For the average tourist not in possession of a car, native or otherwise, getting from place to place in Iceland can be a hassle. Choices are usually limited to some form of public transit, be it flying or riding a bus. And while both are fine, if expensive, ways to commute, many travellers in Iceland operate on shoe-string budgets and seating on these modes of transport can be limited. Luckily, an alternative is now available for those of us not quite daring enough to hitchhike our way around Iceland’s countryside, but feel adequately adventurous to share our travelogue with complete strangers. I am speaking of a website, and one that doesn’t actually look all that impressive either, until one is impressed upon by the sheer and simplistic beauty of the idea behind it. Those among the Grapevine’s German readership might be familiar with its concept, as it originated there; however, for most, it remains an undiscovered, though environmentally viable, source of thrift and adventure.
The website in question is called ‘Samferða’ (a word which roughly translates as ‘travel together’) and it offers travellers a chance to pool their resources, so to speak. As the site’s operator, Birgir Þór Halldórsson, puts it: “The objective is really simple: to share the cost of travelling cross country. If you are planning a drive to, say, Akureyri on a particular day and need a travel mate to share the cost, you can register your name, e-mail and phone number on the site. Those looking for a cheap ride to there can then contact you, arrange to be your travel mate and share the cost. You can, of course, also register if you are looking for a ride somewhere – then it works in the reverse. It is a known fact that travelling alone can be extremely boring, so getting a complete stranger to share the ride and its cost is a fun way to save some money and meet new people.”
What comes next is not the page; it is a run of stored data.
import Summits.HubbardSuperconductivity.HubbardSuperconductivity.Theorems.AnisotropyChordTransferFibre3FinXDEvalW

/-!
# Route `AnisotropyChord` / H0 rotor rung: FIN per-`L` row-D (KT-2a″) cell facts, `L = 15`, cells 100–101

Kernel facts `xdCellAny0 15 (49/50) la lb aD = true` (in-kernel point tables, zero data; `decide +kernel`) for the combined-cell
grid of `L = 15` (g5 design, 1–2.5 % cells); assembled in `…FinXDFifteen`.  Prover seat `hubbard-h0-rotor-p3` g7; helper for piece A =
stmt-HubbardSuperconductivity-23918 of rung 19089 (`--supports`, helper class).  WHAT THIS IS NOT: nothing here proves superconductivity in the
Hubbard model (rotor TARGET as worded stays FALSE, g15 verdict); kernel facts for ONE hypothesis of ONE conditional reduction.  No sorry.
-/

set_option linter.dupNamespace false
set_option autoImplicit false

namespace Summit.HubbardSuperconductivity.HubbardSuperconductivity.Theorems.AnisotropyChord.Transfer.Fibre3

namespace FinXD

/-- cell 100 of `L = 15` (`cert`). [folklore] -/
theorem xd15_100 : xdCellAny0 15 (49/50 : ℚ) 2909039985819709 2981765985465202 (2/25 : ℚ) = true := by (rw [← xdCellAnyW0_eq]; decide +kernel)

/-- cell 101 of `L = 15` (`cert`). [folklore] -/
theorem xd15_101 : xdCellAny0 15 (49/50 : ℚ) 2981765985465202 3056310135101833 (2/25 : ℚ) = true := by (rw [← xdCellAnyW0_eq]; decide +kernel)

end FinXD

end Summit.HubbardSuperconductivity.HubbardSuperconductivity.Theorems.AnisotropyChord.Transfer.Fibre3
/-!
# (R1-core) AT AN INERT PLACE, LAYER 1: the core statement from EVENTUAL CONSTANCY of the normalised κ-orbital difference along the compact torus
# (road «R1LL-tree», architect A-p16 (g27) RULING A-6 (c)(β); Rogawski 1990 Lemma 4.9.3 (4.9.2); Labesse–Langlands 1979 §2)

Topic `NumberTheory/Rogawski1990`; namespace `Literature.NumberTheory.Rogawski1990`.  THEOREMS ONLY (no definition, no instance, no notation, no named fact, no `sorry`).
Cell `pub/hodgecm-mathlib` (D-0151), crux H413 = stmt-HodgeConjecture-24833, line «N6nsGerm» stub `stub_N6nsR1LL`, road «R1LL-tree» (LEAD F0P3a-plan (g10) T9-8 (A);
architect A-p16 (g27) RULINGS A-1∕A-2∕A-6); hand (β) = F0P3-p01 (g13).  CONSUMER: ★ `rankOneUnstableTransferNonsplitCME_of_core_of_ramified` (A-p19 (g22), ★ p843033) takes
`hcore : ∀ ‹inert data›, ∃ fC, IsLocallyConstant fC ∧ ∀ t regular, ∀ t′ stably-conjugate non-conjugate, Δ(t)·(O_ν(t, f) − O_ν(t′, f)) = fC t`; THIS FILE proves that
conclusion at one inert datum from (i) the DENSITY of the regular locus `C_reg` in the compact torus `C = Z(t₀)`, (ii) a PARTNER MAP `τ : C → H_v` picking, at every regular `t`,
an element of the OTHER class of the stable class of `↑t` (the similitude transport of ★ `UnitaryOrbitalIntegralSimilitudeTransport`, supplied by the road), and (iii) the road's
analytic content as ONE typed hypothesis `hEv`: near EVERY point `s ∈ C` (regular or singular) the function `t ↦ Δ(t)·(O_ν(↑t, f) − O_ν(τ t, f))` is EVENTUALLY CONSTANT
along `C_reg` — which LAYER 2 (`…InertCoreAssembly`, bodies as the bricks land) proves from the support localisation (I1′) ★ p843029, the depth expansion (α), LEMMA U, the
`Δ`-value I-4b and the telescoping ★ p842978.  Here: every admissible `t′` is `H_v`-conjugate to `τ t` (★ `exists_isLocalStablyConjH_not_isConj_forall_isConj_or`: the stable class
of a regular elliptic `t` has exactly two classes), the Bochner orbital integral `O_ν(·, f) = ∫ f(y · y⁻¹) dν` is a class function (right invariance of `ν`), and (T) ★
`exists_isLocallyConstant_eqOn_of_forall_eventually_eq` extends across the singular sub-torus.
HONEST LABEL: HC_CM is proved only modulo the printed citations (2 remaining named inputs hLiu418, h413) until rung 0 closes; this file is hypothesis-driven on `hEv` (+ `hdense`, `τ`).

## References
* [Rogawski1990] J. D. Rogawski, *Automorphic Representations of Unitary Groups in Three Variables*, Ann. of Math. Stud. 123 (1990): §4.9 Lemma 4.9.3, (4.9.2) p. 56; §3.6 pp. 31–32.
* [LabesseLanglands1979] J.-P. Labesse, R. P. Langlands, *L-indistinguishability for SL(2)*, Canad. J. Math. 31 (1979): §2.
* [BourbakiGT1] N. Bourbaki, *General Topology* I, Ch. I §8.3 (extension of locally constant maps from a dense open set).
-/

set_option autoImplicit false

noncomputable section

open Set Filter Topology MeasureTheory NumberField IsDedekindDomain Polynomial
open scoped Matrix MatrixGroups

namespace Literature.NumberTheory.Rogawski1990

open Literature.NumberTheory.Automorphic Literature.NumberTheory.Automorphic.UnitaryGroup Literature.NumberTheory.GaloisRepresentations
open Literature.Topology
Halldórsson, a computer programmer and photography enthusiast, explains that the idea for the site came from a German friend who told him similar sites were popular in her native country. She had some problems travelling while visiting Iceland last summer and asked him to set something like this up. That’s when www.samferda.net was born.
“It was only a matter of days until we got the site up and running, and I am proud to say that we got some traffic right away. The endeavour seemed very viable to me, as I love meeting new and interesting people… I have used samferda.net several times since we got it up and running. I wouldn’t exactly say that I’ve made many friends using it, but I’ve certainly saved some money whilst managing to avoid boredom. That’s important.”
The site has not been advertised, according to Halldórsson, and instead relies solely on word-of-mouth and the occasional media feature. “We’re not really doing this to make money; that would be absurd, so advertising the site wouldn’t make a lot of sense. I think about it more like a service I provide to interested parties who can seek it out and have done so in the past.” Halldórsson is convinced that once the media starts taking notice, site traffic will pick up even more. Either way, the site doesn’t take a lot of money or effort to run. The internet domain came cheap and a nature preservation organisation called Landvernd contacted him when they found the site and were so enamoured with the idea that they decided to sponsor the initiative.
Since its conception last July, www.samferda.net has been steadily growing, although the frequency and ratio of travellers utilising it depends on the season. “Our most busy time, thus far, has probably been around Verslunarmannahelgi [Merchant’s Holiday]. That’s when the numbers really go through the roof. But the e-mails and stories I’ve been getting indicate that signing-up for a ride is always worth a shot, if nothing else. From what I see, browsing our cache, it seems to me that foreigners and locals are using the site about the same. We translated it to German and English, so I figure most people should be able to understand it. If there’s anyone out there that would like to try his hand at translating the site into French, or maybe Japanese, they should drop me a line at firstname.lastname@example.org It would be cool to make it available in more languages.”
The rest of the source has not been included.